### [Material for this task]
import Mathlib
import Summits.MatrixMultiplication.MatrixMultiplication.Theorems.SnSubsetDichotomyHyperoctahedralThresholdStubPatternTwin
import Summits.MatrixMultiplication.MatrixMultiplication.Theorems.SnSubsetDichotomyHyperoctahedralThresholdRotationIdentity

/-!
# The twins ℓ² reduction in BULK form: a counted family of clean twin walks with bounded point-degree
(crux `SnSubsetDichotomy.HyperoctahedralThreshold`, stmt-MatrixMultiplication-10883; siege seat k18, variation "twins ℓ² argument";
`--supports` helper, third file — the bridge from the twin counts of `…TwinDefects` / `…TwinsEll2` to branch (B) of the
alternative line `Lines/one-scale-dichotomy.lean`, stub `stub_oneScaleDichotomy`)

Vocabulary as in `…TwinDefects`: involutions `μ c` of `Fin n`, `x · z := z.foldl (fun v c => μ c v) x`, cyclically reduced words of
length `ℓ` as the filtered image of `List.Vector (Fin 3) ℓ`; counts at length `ℓ = k + 2`:
`Pairs := #{(z, x, y) : x ≠ y both fixed by z}`, `S₁` (returns × other fixed points), `Ξ` (slides), and the PAIR DEGREE
`Dp ≥ max_v #{(z, y) : (z, v, y) ∈ Pairs}` (the dense-vertex parameter; no forbidden set in the bulk form).

`stub_twinsEll2BulkInc` (incidence form; with `selfInc_le`, `crossInc_le` of `…TwinDefects`, p114598, it gives the registered
`stub_twinsEll2Bulk` with `(k+2)·(2 S₁ + Ξ)` in place of `2·#SELF + #CROSS` — a two-line composition left to a file that can import both):
if  `2·#SELF + #CROSS + 2(k+2)·(2(k+2)·Dp)·G < Pairs`  then there is a finset `W` of clean closed rung-walk
data `(col, p, q)` on `Fin (k + 2)` — exactly the clause format of branch (B) of `stub_oneScaleDichotomy` (distinct rung ends, steps as
sets, cyclically non-repeating colours, pairwise equal-or-disjoint rungs) — with point-degree `≤ D := 2(k+2)·Dp` and
`2(k+2)·D·G < |W|`.  Proof: GOOD twin pre-pairs (both trajectories simple, never crossing) number `≥ Pairs − 2·#SELF − #CROSS`
(SELF / CROSS incidences as in `…TwinDefects`, plus the mirror image of SELF); `W` is their injective image under
`(z; x, y) ↦ (t ↦ z[t], t ↦ x · z.take t, t ↦ y · z.take t)`; a vertex `v` lies on the walk of `(z; x, y)` only through an incidence
`x · z.take i = v` or `y · z.take i = v`, and rotating by `i` files these injectively under `range (k+2) ×` the pre-pairs based at `v`.
So the altline's atom reduces, at any one scale, to the same counted inequality as the live line's core (without the `R`-term), with
the dense-vertex quantity explicit.  Pure finite combinatorics; hypothesis `μ c * μ c = 1` only; no definitions.
-/

set_option linter.dupNamespace false

namespace Summit.MatrixMultiplication.MatrixMultiplication.Theorems.HyperoctahedralThreshold

namespace TwinsEll2

open Finset Rotation

variable {n : ℕ}

/-- The explicit clean-walk data of a good twin pre-pair `(z; x, y)` of length `k + 2`: colours `t ↦ z[t]`, sides
`t ↦ x · z.take t` and `t ↦ y · z.take t`.  (Total in `z` via `List.getD`.) -/
theorem walkData_clauses (μ : Fin 3 → Equiv.Perm (Fin n)) {k : ℕ} {z : List (Fin 3)} (hzl : z.length = k + 2)
    (hchain : List.IsChain (· ≠ ·) (z ++ z)) {x y : Fin n}
    (hx : z.foldl (fun v c => μ c v) x = x) (hy : z.foldl (fun v c => μ c v) y = y)
    (hsx : ∀ s < z.length, ∀ t < z.length,
      (z.take s).foldl (fun v c => μ c v) x = (z.take t).foldl (fun v c => μ c v) x → s = t)
    (hsy : ∀ s < z.length, ∀ t < z.length,
      (z.take s).foldl (fun v c => μ c v) y = (z.take t).foldl (fun v c => μ c v) y → s = t)
    (hcross : ∀ s < z.length, ∀ t < z.length,
      (z.take s).foldl (fun v c => μ c v) x ≠ (z.take t).foldl (fun v c => μ c v) y) :
    let w : (Fin (k + 2) → Fin 3) × (Fin (k + 2) → Fin n) × (Fin (k + 2) → Fin n) :=
      (fun i => z.getD i 0, fun i => (z.take i).foldl (fun v c => μ c v) x, fun i => (z.take i).foldl (fun v c => μ c v) y)
    (∀ i, w.2.1 i ≠ w.2.2 i) ∧
      (∀ i, (μ (w.1 i) (w.2.1 i) = w.2.1 (i + 1) ∧ μ (w.1 i) (w.2.2 i) = w.2.2 (i + 1)) ∨
        (μ (w.1 i) (w.2.1 i) = w.2.2 (i + 1) ∧ μ (w.1 i) (w.2.2 i) = w.2.1 (i + 1))) ∧
      (∀ i, w.1 i ≠ w.1 (i + 1)) ∧
      (∀ i j, (w.2.1 i = w.2.1 j ∧ w.2.2 i = w.2.2 j) ∨ (w.2.1 i = w.2.2 j ∧ w.2.2 i = w.2.1 j) ∨
        (w.2.1 i ≠ w.2.1 j ∧ w.2.1 i ≠ w.2.2 j ∧ w.2.2 i ≠ w.2.1 j ∧ w.2.2 i ≠ w.2.2 j)) := by
  intro w
  have hlt : ∀ i : Fin (k + 2), (i : ℕ) < z.length := fun i => i.isLt.trans_eq hzl.symm
  have hval : ∀ i : Fin (k + 2), ((i + 1 : Fin (k + 2)) : ℕ) = ((i : ℕ) + 1) % z.length := fun i => by
    rw [PatternTwin.val_add_one, hzl]
  have hcol : ∀ i : Fin (k + 2), w.1 i = z[(i : ℕ)]'(hlt i) := fun i => List.getD_eq_getElem z 0 (hlt i)
  refine ⟨?_, ?_, ?_, ?_⟩
  · intro i
    exact hcross i (hlt i) i (hlt i)
  · intro i
    refine Or.inl ⟨?_, ?_⟩
    · show μ (w.1 i) ((z.take i).foldl (fun v c => μ c v) x) =
        (z.take ((i + 1 : Fin (k + 2)) : ℕ)).foldl (fun v c => μ c v) x
      rw [hcol i, hval i]
      exact GoodTwin.foldl_take_step μ z x hx i (hlt i)
    · show μ (w.1 i) ((z.take i).foldl (fun v c => μ c v) y) =
        (z.take ((i + 1 : Fin (k + 2)) : ℕ)).foldl (fun v c => μ c v) y
      rw [hcol i, hval i]
      exact GoodTwin.foldl_take_step μ z y hy i (hlt i)
  · intro i
    rw [hcol i, hcol (i + 1)]
    exact GoodTwin.cyclic_ne hchain i _ (hlt i) (hlt (i + 1)) (hval i)
  · intro i j
    by_cases hij : i = j
    · subst hij
      exact Or.inl ⟨rfl, rfl⟩
    · have hij' : (i : ℕ) ≠ (j : ℕ) := fun h => hij (Fin.ext h)
      refine Or.inr (Or.inr ⟨fun h => hij' (hsx i (hlt i) j (hlt j) h), hcross i (hlt i) j (hlt j),
        fun h => hcross j (hlt j) i (hlt i) h.symm, fun h => hij' (hsy i (hlt i) j (hlt j) h)⟩)

/-- **Incidences of twin pre-pairs at a vertex are `ℓ ×` the pre-pairs based there.**  For a vertex `v`, the tuples
`(z, x, y, i)` with `x ≠ y` fixed by `z` (cyclically reduced, length `ℓ`), `i < ℓ` and `x · z.take i = v` OR `y · z.take i = v`
number at most `2 ℓ ×` the pre-pairs `(z', v, u)` based at `v`: rotate by `i` and record the other point. -/
theorem card_through_le (μ : Fin 3 → Equiv.Perm (Fin n)) (hμ : ∀ c, μ c * μ c = 1) (ℓ : ℕ) (v : Fin n) :
    (((((univ : Finset (List.Vector (Fin 3) ℓ)).image (fun v => v.toList)).filter
        (fun z => List.IsChain (· ≠ ·) (z ++ z))) ×ˢ (univ : Finset (Fin n)) ×ˢ (univ : Finset (Fin n)) ×ˢ
        range ℓ).filter (fun t =>
          t.1.foldl (fun v c => μ c v) t.2.1 = t.2.1 ∧ t.1.foldl (fun v c => μ c v) t.2.2.1 = t.2.2.1 ∧
          t.2.1 ≠ t.2.2.1 ∧ ((t.1.take t.2.2.2).foldl (fun v c => μ c v) t.2.1 = v ∨
            (t.1.take t.2.2.2).foldl (fun v c => μ c v) t.2.2.1 = v))).card ≤
      2 * (ℓ * (((((univ : Finset (List.Vector (Fin 3) ℓ)).image (fun v => v.toList)).filter
        (fun z => List.IsChain (· ≠ ·) (z ++ z))) ×ˢ (univ : Finset (Fin n))).filter (fun t =>
          t.1.foldl (fun v c => μ c v) v = v ∧ t.1.foldl (fun v c => μ c v) t.2 = t.2 ∧ v ≠ t.2)).card) := by
  classical
  set Wd := ((univ : Finset (List.Vector (Fin 3) ℓ)).image (fun v => v.toList)).filter
    (fun z => List.IsChain (· ≠ ·) (z ++ z)) with hWd
  set Pv := (Wd ×ˢ (univ : Finset (Fin n))).filter (fun t =>
    t.1.foldl (fun v c => μ c v) v = v ∧ t.1.foldl (fun v c => μ c v) t.2 = t.2 ∧ v ≠ t.2) with hPv
  set A := (Wd ×ˢ (univ : Finset (Fin n)) ×ˢ (univ : Finset (Fin n)) ×ˢ range ℓ).filter (fun t =>
    t.1.foldl (fun v c => μ c v) t.2.1 = t.2.1 ∧ t.1.foldl (fun v c => μ c v) t.2.2.1 = t.2.2.1 ∧
    t.2.1 ≠ t.2.2.1 ∧ ((t.1.take t.2.2.2).foldl (fun v c => μ c v) t.2.1 = v ∨
      (t.1.take t.2.2.2).foldl (fun v c => μ c v) t.2.2.1 = v)) with hA
  -- split by which side passes through `v`
  set Ax := A.filter (fun t => (t.1.take t.2.2.2).foldl (fun v c => μ c v) t.2.1 = v) with hAx
  set Ay := A.filter (fun t => (t.1.take t.2.2.2).foldl (fun v c => μ c v) t.2.2.1 = v) with hAy
  have hsplit : A ⊆ Ax ∪ Ay := by
    intro t ht
    have h := ht
    rw [hA, mem_filter] at h
    rcases h.2.2.2.2 with h1 | h1
    · refine mem_union.2 (Or.inl ?_)
      rw [hAx, mem_filter]
      exact ⟨ht, h1⟩
    · refine mem_union.2 (Or.inr ?_)
      rw [hAy, mem_filter]
      exact ⟨ht, h1⟩
  have hcardPv : (range ℓ ×ˢ Pv).card = ℓ * Pv.card := by rw [card_product, card_range]
  -- the `x`-side: `(z, x, y, i) ↦ (i, z.rotate i, y · z.take i)`
  have hx : Ax.card ≤ ℓ * Pv.card := by
    rw [← hcardPv]
    refine card_le_card_of_injOn
      (fun t => (t.2.2.2, t.1.rotate t.2.2.2, (t.1.take t.2.2.2).foldl (fun v c => μ c v) t.2.2.1)) ?_ ?_
    · rintro ⟨z, x, y, i⟩ h
      rw [mem_coe, hAx, mem_filter, hA, mem_filter] at h
      obtain ⟨⟨hmem, hxf, hyf, hxy, -⟩, hv⟩ := h
      simp only [mem_product, mem_univ, true_and, mem_range] at hmem
      obtain ⟨hz, hi⟩ := hmem
      dsimp only at hxf hyf hxy hv hz hi
      have hzl : z.length = ℓ := (mem_cycWords.1 hz).1
      simp only
      rw [mem_coe, mem_product, hPv, mem_filter]
      simp only [mem_product, mem_univ, and_true, mem_range]
      refine ⟨hi, rotate_mem_cycWords hz i, ?_, (foldl_rotate_fixed_iff μ hμ (by omega) _).2 hyf, ?_⟩
      · rw [← hv]; exact (foldl_rotate_fixed_iff μ hμ (by omega) _).2 hxf
      · rw [← hv]; intro h; exact hxy (foldl_act_injective μ hμ (z.take i) h)
    · rintro ⟨z₁, x₁, y₁, i₁⟩ h₁ ⟨z₂, x₂, y₂, i₂⟩ h₂ heq
      rw [mem_coe, hAx, mem_filter] at h₁ h₂
      simp only [Prod.mk.injEq] at heq
      obtain ⟨hi, hz, hy⟩ := heq
      subst hi
      have hz' : z₁ = z₂ := List.rotate_eq_rotate.1 hz
      subst hz'
      have hy' : y₁ = y₂ := foldl_act_injective μ hμ (z₁.take i₁) hy
      subst hy'
      have hv₁ := h₁.2
      have hv₂ := h₂.2
      dsimp only at hv₁ hv₂
      rw [foldl_act_injective μ hμ (z₁.take i₁) (hv₁.trans hv₂.symm)]
  -- the `y`-side: `(z, x, y, i) ↦ (i, z.rotate i, x · z.take i)`
  have hy : Ay.card ≤ ℓ * Pv.card := by
    rw [← hcardPv]
    refine card_le_card_of_injOn
      (fun t => (t.2.2.2, t.1.rotate t.2.2.2, (t.1.take t.2.2.2).foldl (fun v c => μ c v) t.2.1)) ?_ ?_
    · rintro ⟨z, x, y, i⟩ h
      rw [mem_coe, hAy, mem_filter, hA, mem_filter] at h
      obtain ⟨⟨hmem, hxf, hyf, hxy, -⟩, hv⟩ := h
      simp only [mem_product, mem_univ, true_and, mem_range] at hmem
      obtain ⟨hz, hi⟩ := hmem
      dsimp only at hxf hyf hxy hv hz hi
      have hzl : z.length = ℓ := (mem_cycWords.1 hz).1
      simp only
      rw [mem_coe, mem_product, hPv, mem_filter]
      simp only [mem_product, mem_univ, and_true, mem_range]
      refine ⟨hi, rotate_mem_cycWords hz i, ?_, (foldl_rotate_fixed_iff μ hμ (by omega) _).2 hxf, ?_⟩
      · rw [← hv]; exact (foldl_rotate_fixed_iff μ hμ (by omega) _).2 hyf
      · rw [← hv]; intro h; exact hxy (foldl_act_injective μ hμ (z.take i) h).symm
    · rintro ⟨z₁, x₁, y₁, i₁⟩ h₁ ⟨z₂, x₂, y₂, i₂⟩ h₂ heq
      rw [mem_coe, hAy, mem_filter] at h₁ h₂
      simp only [Prod.mk.injEq] at heq
      obtain ⟨hi, hz, hx⟩ := heq
      subst hi
      have hz' : z₁ = z₂ := List.rotate_eq_rotate.1 hz
      subst hz'
      have hx' : x₁ = x₂ := foldl_act_injective μ hμ (z₁.take i₁) hx
      subst hx'
      have hv₁ := h₁.2
      have hv₂ := h₂.2
      dsimp only at hv₁ hv₂
      rw [foldl_act_injective μ hμ (z₁.take i₁) (hv₁.trans hv₂.symm)]
  calc A.card ≤ (Ax ∪ Ay).card := card_le_card hsplit
    _ ≤ Ax.card + Ay.card := card_union_le _ _
    _ ≤ ℓ * Pv.card + ℓ * Pv.card := Nat.add_le_add hx hy
    _ = 2 * (ℓ * Pv.card) := by ring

### [Required work]
Copy, from the material above, each line in which the string "hcross" occurs.

### [Expected output]
    (hcross : ∀ s < z.length, ∀ t < z.length,
    exact hcross i (hlt i) i (hlt i)
      refine Or.inr (Or.inr ⟨fun h => hij' (hsx i (hlt i) j (hlt j) h), hcross i (hlt i) j (hlt j),
        fun h => hcross j (hlt j) i (hlt i) h.symm, fun h => hij' (hsy i (hlt i) j (hlt j) h)⟩)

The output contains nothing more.